=== Data extracts ===
import Literature.Probability.Percolation.TwoGhostInequality
import Literature.Probability.Percolation.ClusterExploration
import Literature.Probability.Percolation.FiniteEnergy
import Literature.Probability.Percolation.ConnectivityProofs
import Literature.Probability.Percolation.BondPercolationSymmetry
import HarnessLib

/-!
# Proof of Hutchcroft's two-ghost inequality in ghost-free form on `ℤ^d` (Corollary 1.7)

Topic `Probability/Percolation`; namespace `Literature.Probability.Percolation`. This file
DISCHARGES the named fact `Hutchcroft2020_twoGhost_corollary` of `TwoGhostInequality.lean`
(T. Hutchcroft, *Locality of the critical probability for transitive graphs of exponential
growth*, Ann. Probab. 48 (2020) 1352–1371, arXiv:1808.08940, Corollary 1.7, p. 6), typed there for
nearest-neighbour bond percolation on `ℤ^d`:

* `Hutchcroft2020_twoGhost_corollary_holds : Hutchcroft2020_twoGhost_corollary` — for `d ≥ 1`,
  `p ∈ (0, 1]`, `n ≥ 1` and an edge `e = {x, y}` of `ℤ^d`,
  `P_p(e closed, x ↮ y, |E(C(x))| ≥ n, |E(C(y))| ≥ n, C(x) or C(y) finite) ≤ 66·(2d)·√((1-p)/(pn))`.
  We obtain the constant `32·d ≤ 66·2d` (`TwoGhost.measureReal_twoArm_le`).

## The printed proof (§3 of the source, read on the held text, arXiv pp. 8–9) and this file

Hutchcroft proves Thm. 1.6 (`P_{p,h}(T_e) ≤ 33 d √((1-p)h/p)`, ghost field of intensity `h`)
and deduces Cor. 1.7 by positive association of the ghost field and the choice `h = c/n`.
The proof of Thm. 1.6 has two halves:

1. **Lemma 3.1** (Aizenman–Kesten–Newman exchange of summation): the pointwise identity (3.1)
   counting the finite clusters touching `e` and the ghost field, the resampling of the edge `e`
   ((3.3): "`F_e ∩ G_e` is independent of the value of `ω(e)`"), and the **mass-transport
   principle** for the unimodular transitive graph ((3.5)–(3.6)), giving
   `P(T_e) ≤ (2 deg(o)/p) E[|h_p(K_o)|/|E(K_o)| ; K_o finite, touches a green edge]`,
   `h_p(K) = p|∂K| - (1-p)|E_∘(K)|`.
2. **Proof of Thm. 1.6**: the edge-by-edge exploration of `K_v` with its martingale
   `Z_n = (1-p)|O_n| - p|C_n|`, `Z_T = -h_p(K_v)`, `T = |E(K_v)|`, `E Z_n² = p(1-p)E[T ∧ n] ≤ p(1-p)n`,
   a dyadic decomposition and Doob's `L²` maximal inequality ((3.7)–(3.8)).

This file follows that architecture on `G = ℤ^d` (a Cayley graph of the amenable group `ℤ^d`,
hence unimodular; the automorphisms used are the translations, which act transitively on the
vertices, and the mass-transport principle for them is a reindexing of absolutely convergent
sums over `ℤ^d`, `TwoGhost.edge_vertex_mass_transport`), with three simplifications that only
affect constants (all in our favour):

* **The ghost field is integrated out from the start.** Conditionally on `ω`, a finite cluster
  `K` touches a green edge with probability `w(K) = 1 - e^{-h|E(K)|}`; every ghost quantity of
  §3 is replaced by this deterministic weight (`TwoGhost.wt`, with `h = 1/n`). Positive
  association of the ghost field (proof of Cor. 1.7) becomes the pointwise inequality
  `1 - w(|A ∪ B|) ≥ (1 - w|A|)(1 - w|B|)` (`TwoGhost.wt_mul_add_le`), and the identity (3.4)
  "up to a null set" becomes a pointwise INEQUALITY (`TwoGhost.Tgt_add_le`), so no null sets and
  no second probability space are needed.
* **Vertex form of the transport.** Mass is sent from an edge to the VERTICES of the finite
  clusters touching it (density `w(K)/|K|`, `TwoGhost.Vw`) rather than to their edges; this roots
  the resulting bound at the vertex `x` directly and costs the factor `|E(K)| ≤ 2d|K|`
  (`TwoGhost.ncard_touch_le`) in place of Hutchcroft's `deg(o)`.
* **No maximal inequality.** Since `Z` is already stopped at `T`, `|Z_T| 1(T ≤ N) = |Z_N| 1(T ≤ N)`,
  so `E[h_p(K)²; |E(K)| ≤ N] ≤ E Z_N² ≤ p(1-p)N` (`TwoGhost.lintegral_sq_hp_le`, from the tree's
  `ClusterExploration` decision tree, Part A below); Cauchy–Schwarz with the weight
  `min(1/n, 1/t)²` and a summation by parts (`TwoGhost.lintegral_weight_le`,
  `TwoGhost.tsum_min_inv_sq_le`) then give `E[w(K)|h_p(K)|/|K|; K finite] ≤ 2d √(2p(1-p)/n)`
  (`TwoGhost.lintegral_F4_sq_le`), replacing the dyadic Doob argument.

Assembly (`TwoGhost.measureReal_twoArm_le`): `w(n)² P(S_{e,n}) ≤ E[Tgt_e] ≤ Σ_{e' ∋ x} E[Tgt_{e'}]
≤ (2/p)·E[w|h_p|/|K|] ≤ (2/p)·2d·√(2p(1-p)/n)` and `w(n) = 1 - e^{-1} ≥ 1/2`, whence
`P(S_{e,n}) ≤ 32 d √((1-p)/(pn))`.

## Contents

* Part A (`namespace ClusterExploration`, general locally finite graph): the one-step expectation
  formula for the tree's exploration `ClusterExploration.run` (`integral_comp_run_succ`), the score
  `score = (1-p)·#open - p·#closed`, `E[Z_N²] = p(1-p) Σ_{k<N} P(not halted at k) ≤ p(1-p)N`
  (`integral_score_sq_le`), and the identification of the terminal score with `-h_p(C(o))` when
  `|E(C(o))| ≤ N` (`score_run_eq`).
* Part B (`namespace TwoGhost`): the edge–vertex mass-transport principle on `ℤ^d`; telescoping,
  summation by parts and Cauchy–Schwarz in `ℝ≥0∞`.
* Part C: clusters and the edges they touch (`touch` = `E(K)`), the flip lemma
  `C(a) ∪ C(b)` is unchanged by flipping `{a,b}` (`union_openCluster_insert_eq`), the countably
  valued finite-cluster data `cdata` and the measurability it provides, resampling one edge
  (`lintegral_mem_mul_of_flip`, from `bondPercolation_indep_edgeSigma`), edge labels
  `(v, i) ↦ {v, v + eᵢ}` of `ℤ^d`, degree bound, translation covariance (`shiftConfig`, from
  `bondPercolation_map_shift` and `openCluster_relabel_shift`).
* Part D: Steps 1–6 of the argument above and the discharge.

Everything here is proved; no new named fact is introduced. Measurability side conditions are
discharged through `cdata` (a measurable map into a countable discrete space), so that every
integrand is a composition of `cdata` at one or two vertices with indicator events.

## References

* T. Hutchcroft, Ann. Probab. 48 (2020) 1352–1371, arXiv:1808.08940: §1.1 (Thm. 1.6, Cor. 1.7,
  Rem. 1.8), §2 (mass transport, (2.1)–(2.2)), §3 (Lemma 3.1, (3.1)–(3.8), proofs of Thm. 1.6 and
  Cor. 1.7). [Hutchcroft2020Locality]
* M. Aizenman, H. Kesten, C. M. Newman, Comm. Math. Phys. 111 (1987) 505–531 (the summation
  exchange). [AizenmanKestenNewman1987]
* G. Grimmett, *Percolation*, 2nd ed. (1999), §1.3 (product measure), §2.2 (events of finitely
  many edges). [GrimmettPercolation1999]
-/

noncomputable section

namespace Literature.Probability.Percolation

open _root_.MeasureTheory _root_.ProbabilityTheory _root_.Filter
open scoped ENNReal Topology

/-! ## Part A. The exploration martingale (Hutchcroft 2020, proof of Thm. 1.6) -/

namespace ClusterExploration

variable {V : Type*} [DecidableEq V] {G : SimpleGraph V} [G.LocallyFinite] {n : ℕ}

/-! ### One more step: counts after an extension -/

/-- Extending a state by the answer `b` adds one open answer iff `b = true`. [folklore] -/
theorem numOpen_extend {σ : State V} (h : ¬ Halted G n σ) (b : Bool) :
    numOpen (extend G n σ h b) = numOpen σ + (if b then 1 else 0) := by
  simp only [numOpen, hist_extend, List.filter_append, List.length_append]
  cases b <;> simp

/-- Extending a state by the answer `b` adds one closed answer iff `b = false`. [folklore] -/
theorem numClosed_extend {σ : State V} (h : ¬ Halted G n σ) (b : Bool) :
    numClosed (extend G n σ h b) = numClosed σ + (if b then 0 else 1) := by
  simp only [numClosed, hist_extend, List.filter_append, List.length_append]
  cases b <;> simp

/-- The atom `{run = σ}` refined by the answer `b` to the next query is the cylinder of the
extended history. [folklore] -/
theorem setOf_run_eq_inter_answer_eq_cyl {o : V} {k : ℕ} {σ : State V} (hσ : σ ∈ support G n o k)
    (h : ¬ Halted G n σ) (b : Bool) :
    {ω | run G n o ω k = σ} ∩ {ω | (nextEdge G n σ h ∈ ω ↔ b = true)} =
      cyl (extend G n σ h b).hist := by
  rw [setOf_run_eq_of_mem_support hσ, hist_extend]
  ext ω
  simp only [cyl, Set.mem_inter_iff, Set.mem_setOf_eq, List.mem_append, List.mem_singleton]
  constructor
  · rintro ⟨h1, h2⟩ eb (heb | rfl)
    · exact h1 eb heb
    · exact h2
  · intro hall
    exact ⟨fun eb heb => hall eb (Or.inl heb), hall _ (Or.inr rfl)⟩

/-- The probability of the atom refined by the answer `b`: a factor `p` (open) or `1 - p` (closed).
[cite: Hutchcroft2020Locality, §3, proof of Thm. 1.6] -/
theorem real_run_eq_inter_answer (p : unitInterval) {o : V} {k : ℕ} {σ : State V}
    (hσ : σ ∈ support G n o k) (h : ¬ Halted G n σ) (b : Bool) :
    (bondPercolation G p).real ({ω | run G n o ω k = σ} ∩ {ω | (nextEdge G n σ h ∈ ω ↔ b = true)}) =
      (if b then (p : ℝ) else 1 - p) * (bondPercolation G p).real {ω | run G n o ω k = σ} := by
  rw [setOf_run_eq_inter_answer_eq_cyl hσ h b, real_run_eq p hσ]
  obtain ⟨ω₀, hI⟩ := inv_of_mem_support hσ
  have hnd : ((extend G n σ h b).hist.map Prod.fst).Nodup := by
    rw [hist_extend, List.map_append, List.nodup_append]
    refine ⟨hI.nodup, by simp, ?_⟩
    intro x hx y hy
    simp only [List.map_cons, List.map_nil, List.mem_singleton] at hy
    subst hy
    rintro rfl
    exact (nextEdge_spec h).2 (mem_queried_iff.2 (by simpa using hx))
  have hE : ∀ eb ∈ (extend G n σ h b).hist, eb.1 ∈ G.edgeSet := by
    intro eb heb
    rw [hist_extend, List.mem_append, List.mem_singleton] at heb
    rcases heb with heb | rfl
    · exact (hI.queried_spec eb.1 (mem_queried_iff.2 ⟨eb.2, heb⟩)).1
    · exact nextEdge_mem_edgeSet h
  rw [real_cyl p hnd hE, hist_extend]
  simp only [List.filter_append, List.length_append]
  cases b <;> simp [numOpen, numClosed, pow_succ] <;> ring

open Classical in
/-- **One-step expectation formula**: the expectation of a function of the state after `k + 1`
steps, as a sum over the states after `k` steps (halted states are kept, the others branch with
probabilities `p` / `1 - p`). [cite: Hutchcroft2020Locality, §3, proof of Thm. 1.6] -/
theorem integral_comp_run_succ (p : unitInterval) (o : V) (k : ℕ) (g : State V → ℝ) :
    ∫ ω, g (run G n o ω (k + 1)) ∂(bondPercolation G p) =
      ∑ σ ∈ support G n o k,
        (if h : Halted G n σ then g σ
         else (p : ℝ) * g (extend G n σ h true) + (1 - p) * g (extend G n σ h false)) *
          (bondPercolation G p).real {ω | run G n o ω k = σ} := by
  set P := bondPercolation G p with hP
  -- pointwise decomposition along the atoms of time `k`
  have hpt : ∀ ω, g (run G n o ω (k + 1)) =
      ∑ σ ∈ support G n o k, ({ω | run G n o ω k = σ} : Set _).indicator (fun ω => g (step G n ω σ)) ω := by
    intro ω
    rw [Finset.sum_eq_single (run G n o ω k)]
    · simp [run_succ]
    · intro σ _ hne
      rw [Set.indicator_of_notMem]
      exact fun h => hne h.symm
    · intro h; exact absurd (run_mem_support o ω k) h
  simp_rw [hpt]
  have hint : ∀ σ ∈ support G n o k,
      Integrable (({ω | run G n o ω k = σ} : Set _).indicator fun ω => g (step G n ω σ)) P := by
    intro σ _
    refine Integrable.indicator ?_ (measurableSet_run_eq o k σ)
    by_cases h : Halted G n σ
    · simp only [step_of_halted h]; exact integrable_const _
    · simp only [step_of_not_halted h]
      have : (fun ω : Set (Sym2 V) => g (extend G n σ h (decide (nextEdge G n σ h ∈ ω)))) =
          fun ω => ({ω : Set (Sym2 V) | nextEdge G n σ h ∈ ω}).indicator (fun _ => g (extend G n σ h true)) ω +
            ({ω : Set (Sym2 V) | nextEdge G n σ h ∈ ω}ᶜ).indicator (fun _ => g (extend G n σ h false)) ω := by
        funext ω
        by_cases he : nextEdge G n σ h ∈ ω
        · simp [he]
        · simp [he]
      rw [this]
      exact ((integrable_const _).indicator (measurableSet_mem _)).add
        ((integrable_const _).indicator (measurableSet_mem _).compl)
  rw [integral_finsetSum _ hint]
  refine Finset.sum_congr rfl fun σ hσ => ?_
  by_cases h : Halted G n σ
  · simp only [step_of_halted h, h, dite_true]
    rw [integral_indicator_const _ (measurableSet_run_eq o k σ), smul_eq_mul, mul_comm]
  · simp only [step_of_not_halted h, h, dite_false]
    -- split the atom according to the answer
    have hm : ∀ b : Bool, MeasurableSet ({ω | run G n o ω k = σ} ∩
        {ω : Set (Sym2 V) | (nextEdge G n σ h ∈ ω ↔ b = true)}) := by
      intro b
      refine (measurableSet_run_eq o k σ).inter ?_
      cases b
      · have : {ω : Set (Sym2 V) | (nextEdge G n σ h ∈ ω ↔ false = true)} = {ω | nextEdge G n σ h ∉ ω} := by
          ext ω; simp
        rw [this]; exact measurableSet_notMem _
      · have : {ω : Set (Sym2 V) | (nextEdge G n σ h ∈ ω ↔ true = true)} = {ω | nextEdge G n σ h ∈ ω} := by
          ext ω; simp
        rw [this]; exact measurableSet_mem _
    have hsplit : (({ω | run G n o ω k = σ} : Set _).indicator fun ω : Set (Sym2 V) =>
        g (extend G n σ h (decide (nextEdge G n σ h ∈ ω)))) = fun ω =>
        ({ω | run G n o ω k = σ} ∩ {ω : Set (Sym2 V) | (nextEdge G n σ h ∈ ω ↔ true = true)}).indicator
            (fun _ => g (extend G n σ h true)) ω +
          ({ω | run G n o ω k = σ} ∩ {ω : Set (Sym2 V) | (nextEdge G n σ h ∈ ω ↔ false = true)}).indicator
            (fun _ => g (extend G n σ h false)) ω := by
      funext ω
      by_cases hr : run G n o ω k = σ
      · by_cases he : nextEdge G n σ h ∈ ω
        · simp [hr, he]
        · simp [hr, he]
      · simp [hr]
    rw [hsplit, integral_add ((integrable_const _).indicator (hm true)) ((integrable_const _).indicator (hm false)),
      integral_indicator_const _ (hm true), integral_indicator_const _ (hm false),
      real_run_eq_inter_answer p hσ h true, real_run_eq_inter_answer p hσ h false]
    simp only [smul_eq_mul, ite_true]
    simp
    ring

=== Exercise instructions ===
Given the records above, reproduce precisely and only the lines between the line holding "numOpen (extend G" and the line holding "adds one closed", inclusive.

=== Answer section ===
    numOpen (extend G n σ h b) = numOpen σ + (if b then 1 else 0) := by
  simp only [numOpen, hist_extend, List.filter_append, List.length_append]
  cases b <;> simp

/-- Extending a state by the answer `b` adds one closed answer iff `b = false`. [folklore] -/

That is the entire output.